Priority 2: Service Integration (Q2 2025)

  • Add MessagingService support (Kafka, Pulsar)
  • Implement ObjectStoreService (S3, GCS)
  • Add MLModelService integrations

Priority 3: Governance & Quality (Q2 2025)

  • Implement Classification and Domain APIs
  • Add DataContract support
  • Complete TestCase/TestSuite framework

Priority 4: Security & Operations (Q3 2025)

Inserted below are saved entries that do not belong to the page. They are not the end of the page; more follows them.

import Mathlib
import Summits.AnomalousDissipation.AnomalousDissipation.Theorems.SoloBlindT2Assembly

/-!
# (T2) face: the canonical landing member assembled from a certified box family and the two
# tail families (solo-blind, PLAN §82–§84, paper §24.68–§24.74)

Kernel #124 (`t2_assembly`) composes tail ⊕ box ⊕ tail with an AFFINE end-state bookkeeping
(`chart p + lift r`) and with SEPARATE Lipschitz constants for the box map and the defect map.
Two features of the actual certificate do not fit that form: the right matching rows of the box
problem (Robin row `β + G(Y) α`, F2 row `λ² M₂ + λ M₁ + M − P5(Y)`) are nonlinear in the end state,
and the contraction holds only in WEIGHTED row coordinates (label blindness: a unit change of a left
row moves `α(b)` by `~10⁶`), i.e. for the composite matching map in scaled rows.  This file therefore

* re-derives the assembly from a bare matching hypothesis and a contraction hypothesis on the
  COMPOSITE map `defect ∘ box` (`t2_assembly_of_match`; the parameter space `P` carries no metric);
* instantiates everything for the inner landing system
  `α' = β, β' = (t + M) α, M' = M₁, M₁' = M₂, λ³ M₂' = M + (α²)''' = M + 2 (1 + M₁) α² + 8 (t + M) α β`
  on the state space `Fin 5 → ℝ` (coordinates `(α, β, M, M₁, M₂)`): the six weighted matching rows
  of the box problem (`matchRows`), the tail parameters read off a box solution (`tailParams`: left
  `(c₀, s)` with `s = M₂(a) − ff₄(c₀)` the fast coordinate, right `(α, M, M₁)(b)`), the induced
  matching map (`tailDefect`), and the canonical asymptotic class at `−∞` (label functional
  `leftLabelFn`: transseries labels `(c₂, c₁) = (0, 0)`, i.e. `α² − ξ⁴/24 − 2 ξ log(−ξ) + 2 ξ → c₀`,
  together with `M, M₁, M₂ → 0`); at `+∞` the class is plain decay of all five coordinates;
* proves `t2_member`: a certified box family (K) on a complete set `s` of weighted row values
  (rows solved exactly, every solution pinned/positive as certified), a left tail family (L) pinned
  by the fast coordinate, a right tail family (R) pinned by `(α, M, M₁)(b)`, injectivity of the
  right rows in the remaining coordinates `(β, M₂)` on a set containing all end states at `b`, and a
  contracting self-map `defect ∘ box` of `s`, yield a row value `r ∈ s` and a GLOBAL solution of the
  landing system which IS the certified box solution on `(a, b]` (so it inherits every box-certified
  property `Qbox`), carries the labels `(0, 0, c₀(r))` with `c₀(r) ∈ I` at `−∞`, decays at `+∞`,
  and has `α > 0` on all of `ℝ`.

All numerical constants (`λ`, `a = −X₁`, `b = X₂`, the weights `w`, the far-field chart `ff`, the
fast direction `v`, the Robin coefficient `G`, the F2 correction `P5`, the contraction constant)
are parameters; the hypotheses are what the interval certificates discharge: (K) = the stage-5
Krawczyk run, (L) = lemma 24.71, (R) = lemma 24.72, injectivity + contraction = §24.74.
-/

namespace Summit.AnomalousDissipation.AnomalousDissipation.Theorems

open Set Filter Topology

section Abstract

/-- `t2_assembly` (kernel #124) with the bookkeeping abstracted away: a contracting self-map
`defect ∘ box` of a complete nonempty `s` has a fixed point (kernel #123), and it suffices that AT A
FIXED POINT the three pieces have equal states at `a` and at `b`; the parameter type `P` of the
tails needs no metric. -/
theorem t2_assembly_of_match {E P F : Type*} [MetricSpace E]
    [NormedAddCommGroup F] [NormedSpace ℝ F]
    (f : ℝ → F → F) {a b : ℝ} (hab : a < b)
    {s : Set E} (hs : IsComplete s) (hne : s.Nonempty)
    (box : E → P) (defect : P → E) {K : NNReal}
    (hK : LipschitzOnWith K (defect ∘ box) s) (hmaps : MapsTo (defect ∘ box) s s) (hK1 : K < 1)
    (yB : E → ℝ → F) (yL yR : P → ℝ → F)
    (hB : ∀ r ∈ s, ∀ t, a ≤ t → t ≤ b → HasDerivAt (yB r) (f t (yB r t)) t)
    (hL : ∀ r ∈ s, ∀ t ≤ a, HasDerivAt (yL (box r)) (f t (yL (box r) t)) t)
    (hR : ∀ r ∈ s, ∀ t, b ≤ t → HasDerivAt (yR (box r)) (f t (yR (box r) t)) t)
    (hmatch : ∀ r ∈ s, defect (box r) = r → yL (box r) a = yB r a ∧ yB r b = yR (box r) b) :
    ∃ r ∈ s, defect (box r) = r ∧
      (∀ t, HasDerivAt (assembledMember a b box yB yL yR r)
          (f t (assembledMember a b box yB yL yR r t)) t) ∧
      (∀ t ≤ a, assembledMember a b box yB yL yR r t = yL (box r) t) ∧
      (∀ t, a < t → t ≤ b → assembledMember a b box yB yL yR r t = yB r t) ∧
      (∀ t, b < t → assembledMember a b box yB yL yR r t = yR (box r) t) := by
  obtain ⟨r, hr, hfix⟩ : ∃ r ∈ s, defect (box r) = r := by
    obtain ⟨r, hr, h⟩ := matching_fixedPoint hs hne (defect ∘ box) id hK
      (LipschitzWith.id.lipschitzOnWith) hmaps (by simpa using hK1)
    exact ⟨r, hr, h⟩
  obtain ⟨ha, hb'⟩ := hmatch r hr hfix
  exact ⟨r, hr, hfix,
    glue3_hasDerivAt f (yL (box r)) (yB r) (yR (box r)) a b hab (hL r hr) (hB r hr) (hR r hr)
      ha hb',
    fun t ht => glue3_eq_left _ _ _ hab ht, fun t hat htb => glue3_eq_box _ _ _ hat htb,
    fun t hbt => glue3_eq_right _ _ _ hbt⟩

end Abstract

section LandingSystem

/-- The inner landing system as a first-order field on `y = (α, β, M, M₁, M₂)`:
`α' = β`, `β' = (t + M) α`, `M' = M₁`, `M₁' = M₂`,
`M₂' = (M + 2 (1 + M₁) α² + 8 (t + M) α β) / λ³` — the last line is `λ³ M''' = M + (α²)'''` with
`(α²)''' = 2 (1 + M') α² + 8 (t + M) α α'` expanded along the flow. -/
noncomputable def landingField (lam t : ℝ) (y : Fin 5 → ℝ) : Fin 5 → ℝ :=
  ![y 1, (t + y 2) * y 0, y 3, y 4,
    (y 2 + 2 * (1 + y 3) * y 0 ^ 2 + 8 * (t + y 2) * y 0 * y 1) / lam ^ 3]

/-- The six WEIGHTED matching rows of the box problem at the end states `Ya` (at `ξ = a`) and
`Yb` (at `ξ = b`): four left rows `(Y_k(a) − ff_k(c₀) − (M₂(a) − ff₄(c₀)) v_k) / w_k` (distance to
the far-field chart `ff(c₀)` transversal to the fast direction `(v, 1)`), the Robin row
`(β(b) + G(Y(b)) α(b)) / w₄` and the F2 row `(λ² M₂(b) + λ M₁(b) + M(b) − P5(Y(b))) / w₅`. -/
noncomputable def matchRows (lam : ℝ) (w : Fin 6 → ℝ) (ff : ℝ → Fin 5 → ℝ) (v : Fin 4 → ℝ)
    (G P5 : (Fin 5 → ℝ) → ℝ) (c₀ : ℝ) (Ya Yb : Fin 5 → ℝ) : Fin 6 → ℝ :=
  ![(Ya 0 - ff c₀ 0 - (Ya 4 - ff c₀ 4) * v 0) / w 0,
    (Ya 1 - ff c₀ 1 - (Ya 4 - ff c₀ 4) * v 1) / w 1,
    (Ya 2 - ff c₀ 2 - (Ya 4 - ff c₀ 4) * v 2) / w 2,
    (Ya 3 - ff c₀ 3 - (Ya 4 - ff c₀ 4) * v 3) / w 3,
    (Yb 1 + G Yb * Yb 0) / w 4,
    (lam ^ 2 * Yb 4 + lam * Yb 3 + Yb 2 - P5 Yb) / w 5]

/-- The right rows together with the pinned coordinates `(α, M, M₁)`; injectivity of this map on
the region of interest says "the Robin and F2 rows determine `(β, M₂)` given `(α, M, M₁)`". -/
def rightKey (lam : ℝ) (G P5 : (Fin 5 → ℝ) → ℝ) (Y : Fin 5 → ℝ) : ℝ × ℝ × ℝ × ℝ × ℝ :=
  (Y 0, Y 2, Y 3, Y 1 + G Y * Y 0, lam ^ 2 * Y 4 + lam * Y 3 + Y 2 - P5 Y)

/-- Tail parameters read off the box solution with row value `r`: left `(c₀(r), s(r))` with
`s(r) = M₂(a) − ff₄(c₀(r))` the fast coordinate of the state at `a`; right `(α, M, M₁)(b)`. -/
def tailParams (a b : ℝ) (ff : ℝ → Fin 5 → ℝ) (c0 : (Fin 6 → ℝ) → ℝ)
    (yB : (Fin 6 → ℝ) → ℝ → Fin 5 → ℝ) (r : Fin 6 → ℝ) : (ℝ × ℝ) × (ℝ × ℝ × ℝ) :=
  ((c0 r, yB r a 4 - ff (c0 r) 4), (yB r b 0, yB r b 2, yB r b 3))

/-- The matching map: the six weighted rows evaluated at the end states of the TAILS with
parameters `p` (left tail at `a`, right tail at `b`). The matched members are the fixed points of
`tailDefect ∘ tailParams`. -/
noncomputable def tailDefect (lam a b : ℝ) (w : Fin 6 → ℝ) (ff : ℝ → Fin 5 → ℝ) (v : Fin 4 → ℝ)
    (G P5 : (Fin 5 → ℝ) → ℝ) (yL : ℝ × ℝ → ℝ → Fin 5 → ℝ) (yR : ℝ × ℝ × ℝ → ℝ → Fin 5 → ℝ)
    (p : (ℝ × ℝ) × (ℝ × ℝ × ℝ)) : Fin 6 → ℝ :=
  matchRows lam w ff v G P5 p.1.1 (yL p.1 a) (yR p.2 b)

/-- The left label functional `α² − ξ⁴/24 − 2 ξ log(−ξ) + 2 ξ` of a trajectory `y`: for the far-field
transseries `α² = ξ⁴/24 + c₂ ξ² + (c₁ − 2) ξ + 2 ξ log(−ξ) + c₀ + O(1/ξ)` (`ξ → −∞`) it tends to a
finite limit iff `(c₂, c₁) = (0, 0)`, and the limit is then `c₀` — the canonical labels `(0, 0, c₀)`.
(The accompanying condition `M, M₁, M₂ → 0`, i.e. `M = 2/ξ² + O(1/ξ³)`, is stated separately.) -/
noncomputable def leftLabelFn (y : ℝ → Fin 5 → ℝ) (ξ : ℝ) : ℝ :=
  y ξ 0 ^ 2 - ξ ^ 4 / 24 - 2 * ξ * Real.log (-ξ) + 2 * ξ

/-- A closed box of row values in `Fin 6 → ℝ` is complete (this is how the admissible row set `s`
of `t2_member` is instantiated from the certificate). -/
theorem rowBox_isComplete (lo hi : Fin 6 → ℝ) : IsComplete (Icc lo hi) :=
  isClosed_Icc.isComplete

/-- Row bookkeeping: if the tails' rows equal the box's rows (same `c₀`, nonzero weights), the left
tail is pinned to the box's fast coordinate at `a`, the right tail to the box's `(α, M, M₁)` at
`b`, and the right rows are injective in the remaining coordinates on a set containing both end
states at `b`, then the end states coincide. -/
theorem endStates_match {lam : ℝ} {w : Fin 6 → ℝ} (hw : ∀ k, w k ≠ 0) {ff : ℝ → Fin 5 → ℝ}
    {v : Fin 4 → ℝ} {G P5 : (Fin 5 → ℝ) → ℝ} {c₀ : ℝ} {Ya Yb Za Zb : Fin 5 → ℝ}
    {D : Set (Fin 5 → ℝ)}
    (hrows : matchRows lam w ff v G P5 c₀ Za Zb = matchRows lam w ff v G P5 c₀ Ya Yb)
    (hpinL : Za 4 = Ya 4) (hpinR : (Zb 0, Zb 2, Zb 3) = (Yb 0, Yb 2, Yb 3))
    (hinj : InjOn (rightKey lam G P5) D) (hZ : Zb ∈ D) (hY : Yb ∈ D) :
    Za = Ya ∧ Yb = Zb := by
  have h0 := congrFun hrows 0
  have h1 := congrFun hrows 1
  have h2 := congrFun hrows 2
  have h3 := congrFun hrows 3
  have h4 := congrFun hrows 4
  have h5 := congrFun hrows 5
  simp only [matchRows, Matrix.cons_val_zero, Matrix.cons_val_one, Matrix.cons_val]
    at h0 h1 h2 h3 h4 h5
  rw [div_left_inj' (hw _)] at h0 h1 h2 h3 h4 h5
  rw [hpinL] at h0 h1 h2 h3
  simp only [Prod.mk.injEq] at hpinR
  obtain ⟨e0, e2, e3⟩ := hpinR
  have hkey : rightKey lam G P5 Zb = rightKey lam G P5 Yb := by
    simp only [rightKey, Prod.mk.injEq]
    exact ⟨e0, e2, e3, h4, h5⟩
  refine ⟨?_, (hinj hZ hY hkey).symm⟩
  have e0 : Za 0 = Ya 0 := by linarith
  have e1 : Za 1 = Ya 1 := by linarith
  have e2 : Za 2 = Ya 2 := by linarith
  have e3 : Za 3 = Ya 3 := by linarith
  funext i
  fin_cases i
  · exact e0
  · exact e1
  · exact e2
  · exact e3
  · exact hpinL

/-- **(T2) — the canonical landing member from certified pieces.**
Data: `λ`, matching points `a < b`, weights `w` (nonzero), far-field chart `ff`, fast direction
`v`, Robin coefficient `G`, F2 correction `P5`; a complete nonempty set `s` of weighted row values;
the box family `yB r` with its label `c0 r` (K); the left tail family `yL (c₀, s)` (L); the right
tail family `yR (α, M, M₁)` (R); a set `D` of end states on which the right rows are injective in
`(β, M₂)`; a property `Qbox` certified for every box solution on `(a, b]` (pins at `0`, enclosures).
Conclusion: some row value `r ∈ s` (with `c0 r ∈ I`) is matched, and the assembled function is a
global solution of the landing system, equal to the certified box solution on `(a, b]` (hence
`Qbox`), with canonical labels `(0, 0, c0 r)` at `−∞`, decaying at `+∞`, and with `α > 0` on `ℝ`. -/
theorem t2_member {lam a b : ℝ} (hab : a < b) {w : Fin 6 → ℝ} (hw : ∀ k, w k ≠ 0)
    (ff : ℝ → Fin 5 → ℝ) (v : Fin 4 → ℝ) (G P5 : (Fin 5 → ℝ) → ℝ)
    {s : Set (Fin 6 → ℝ)} (hs : IsComplete s) (hne : s.Nonempty)
    (c0 : (Fin 6 → ℝ) → ℝ) (I : Set ℝ) (yB : (Fin 6 → ℝ) → ℝ → Fin 5 → ℝ)
    (yL : ℝ × ℝ → ℝ → Fin 5 → ℝ) (yR : ℝ × ℝ × ℝ → ℝ → Fin 5 → ℝ)
    (D : Set (Fin 5 → ℝ)) (Qbox : ℝ → (Fin 5 → ℝ) → Prop) {K : NNReal}
    -- (K) the certified box family
    (hB : ∀ r ∈ s, ∀ t, a ≤ t → t ≤ b → HasDerivAt (yB r) (landingField lam t (yB r t)) t)
    (hBrows : ∀ r ∈ s, matchRows lam w ff v G P5 (c0 r) (yB r a) (yB r b) = r)
    (hBc0 : ∀ r ∈ s, c0 r ∈ I)
    (hBD : ∀ r ∈ s, yB r b ∈ D)
    (hBQ : ∀ r ∈ s, ∀ t, a < t → t ≤ b → Qbox t (yB r t))
    (hBpos : ∀ r ∈ s, ∀ t, a ≤ t → t ≤ b → 0 < yB r t 0)
    -- (L) the left tail family, parametrised by `(c₀, s)` = `(tailParams … r).1`
    (hL : ∀ r ∈ s, ∀ t ≤ a, HasDerivAt (yL (tailParams a b ff c0 yB r).1)
      (landingField lam t (yL (tailParams a b ff c0 yB r).1 t)) t)
    (hLpin : ∀ r ∈ s, yL (tailParams a b ff c0 yB r).1 a 4 = yB r a 4)
    (hLlab : ∀ r ∈ s, Tendsto (leftLabelFn (yL (tailParams a b ff c0 yB r).1)) atBot (𝓝 (c0 r)))
    (hLdec : ∀ r ∈ s, Tendsto (fun ξ => (yL (tailParams a b ff c0 yB r).1 ξ 2,
      yL (tailParams a b ff c0 yB r).1 ξ 3, yL (tailParams a b ff c0 yB r).1 ξ 4)) atBot (𝓝 0))
    (hLpos : ∀ r ∈ s, ∀ t ≤ a, 0 < yL (tailParams a b ff c0 yB r).1 t 0)
    -- (R) the right tail family, parametrised by `(α, M, M₁)(b)` = `(tailParams … r).2`
    (hR : ∀ r ∈ s, ∀ t, b ≤ t → HasDerivAt (yR (tailParams a b ff c0 yB r).2)
      (landingField lam t (yR (tailParams a b ff c0 yB r).2 t)) t)
    (hRpin : ∀ r ∈ s, (yR (tailParams a b ff c0 yB r).2 b 0, yR (tailParams a b ff c0 yB r).2 b 2,
      yR (tailParams a b ff c0 yB r).2 b 3) = (yB r b 0, yB r b 2, yB r b 3))
    (hRD : ∀ r ∈ s, yR (tailParams a b ff c0 yB r).2 b ∈ D)
    (hRdec : ∀ r ∈ s, Tendsto (yR (tailParams a b ff c0 yB r).2) atTop (𝓝 0))
    (hRpos : ∀ r ∈ s, ∀ t, b ≤ t → 0 < yR (tailParams a b ff c0 yB r).2 t 0)
    -- the right rows determine `(β, M₂)` on `D`
    (hinj : InjOn (rightKey lam G P5) D)
    -- the matching map is a contracting self-map of `s` (weighted rows)
    (hK : LipschitzOnWith K (tailDefect lam a b w ff v G P5 yL yR ∘ tailParams a b ff c0 yB) s)
    (hmaps : MapsTo (tailDefect lam a b w ff v G P5 yL yR ∘ tailParams a b ff c0 yB) s s)
    (hK1 : K < 1) :
    ∃ r ∈ s, c0 r ∈ I ∧ ∃ y : ℝ → Fin 5 → ℝ,
      (∀ t, HasDerivAt y (landingField lam t (y t)) t) ∧
      Tendsto (leftLabelFn y) atBot (𝓝 (c0 r)) ∧
      Tendsto (fun ξ => (y ξ 2, y ξ 3, y ξ 4)) atBot (𝓝 0) ∧
      Tendsto y atTop (𝓝 0) ∧ (∀ t, 0 < y t 0) ∧
      (∀ t, a < t → t ≤ b → y t = yB r t) ∧ (∀ t, a < t → t ≤ b → Qbox t (y t)) := by
  set box := tailParams a b ff c0 yB with hbox
  set defect := tailDefect lam a b w ff v G P5 yL yR with hdefect
  have hmatch : ∀ r ∈ s, defect (box r) = r →
      yL (box r).1 a = yB r a ∧ yB r b = yR (box r).2 b := by
    intro r hr hfix
    have hrows : matchRows lam w ff v G P5 (c0 r) (yL (box r).1 a) (yR (box r).2 b) =
        matchRows lam w ff v G P5 (c0 r) (yB r a) (yB r b) := by
      have h1 : defect (box r) = matchRows lam w ff v G P5 (c0 r) (yL (box r).1 a)
          (yR (box r).2 b) := rfl
      rw [← h1, hfix, hBrows r hr]
    exact endStates_match hw hrows (hLpin r hr) (hRpin r hr) hinj (hRD r hr) (hBD r hr)
  obtain ⟨r, hr, -, hderiv, hleft, hboxeq, hright⟩ :=
    t2_assembly_of_match (landingField lam) hab hs hne box defect hK hmaps hK1 yB
      (fun p => yL p.1) (fun p => yR p.2) hB hL hR hmatch
  refine ⟨r, hr, hBc0 r hr, assembledMember a b box yB (fun p => yL p.1) (fun p => yR p.2) r,
    hderiv, ?_, ?_, ?_, ?_, hboxeq, ?_⟩
  · -- the labels at -∞ are those of the left tail
    refine (hLlab r hr).congr' ?_
    filter_upwards [eventually_le_atBot a] with ξ hξ
    simp only [leftLabelFn, hleft ξ hξ]
  · refine (hLdec r hr).congr' ?_
    filter_upwards [eventually_le_atBot a] with ξ hξ
    rw [hleft ξ hξ]
  · -- decay at +∞ is that of the right tail
    refine (hRdec r hr).congr' ?_
    filter_upwards [eventually_gt_atTop b] with t ht
    exact (hright t ht).symm
  · -- positivity of α, piece by piece
    intro t
    rcases le_or_gt t a with hta | hta
    · rw [hleft t hta]; exact hLpos r hr t hta
    rcases le_or_gt t b with htb | htb
    · rw [hboxeq t hta htb]; exact hBpos r hr t hta.le htb
    · rw [hright t htb]; exact hRpos r hr t htb.le
  · intro t hat htb
    rw [hboxeq t hat htb]
    exact hBQ r hr t hat htb

/- Uniqueness of the matched row value in `s` is `matching_fixedPoint_unique` (kernel #123) applied
to the composite map; it is not needed for existence and is not restated. -/

end LandingSystem

end Summit.AnomalousDissipation.AnomalousDissipation.Theorems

  • Add Role and Policy management
  • Implement Workflow APIs
  • Add Event and Feed management

Priority 5: Advanced Features (Q4 2025)

  • Add Persona management
  • Implement SCIM support
  • Add cost tracking features

Implementation Strategy

1. Extend BaseEntity Pattern

All new entities should follow the established pattern:

class NewEntity(BaseEntity):
    @classmethod
    def entity_type(cls):
        return NewEntityClass
    
    @classmethod
    def create(cls, request: CreateNewEntityRequest):
        # Implementation
    
    @classmethod
    def retrieve(cls, entity_id: str, fields: List[str] = None):
        # Implementation

2. Add Corresponding Mixins

For complex operations, add mixins to OMeta:

class NewEntityMixin:
    def get_new_entity_by_name(self, fqn: str):
        # Implementation

3. Test Coverage

Each new entity needs comprehensive unit tests:

  • Create operations
  • Retrieve by ID/name
  • Update/Patch operations
  • Delete operations
  • List operations

4. Documentation

Update SDK documentation with:

  • Usage examples
  • API reference
  • Migration guides from direct OMeta usage

Conclusion

The Python SDK currently covers approximately 30% of the Java SDK's functionality. The main gaps are in:

  1. Advanced data asset types (Charts, Metrics, MLModels)
  2. Service integrations (Messaging, ML, Object Storage)
  3. Governance features (Classifications, Domains, Data Contracts)
  4. Operational APIs (Workflows, Events, Feeds)

Implementing the missing features would require:

  • ~50 new entity classes
  • ~20 additional OMeta mixins
  • ~200+ unit tests
  • Comprehensive documentation updates

The recommended approach is to prioritize based on user demand and implement in phases over 2025.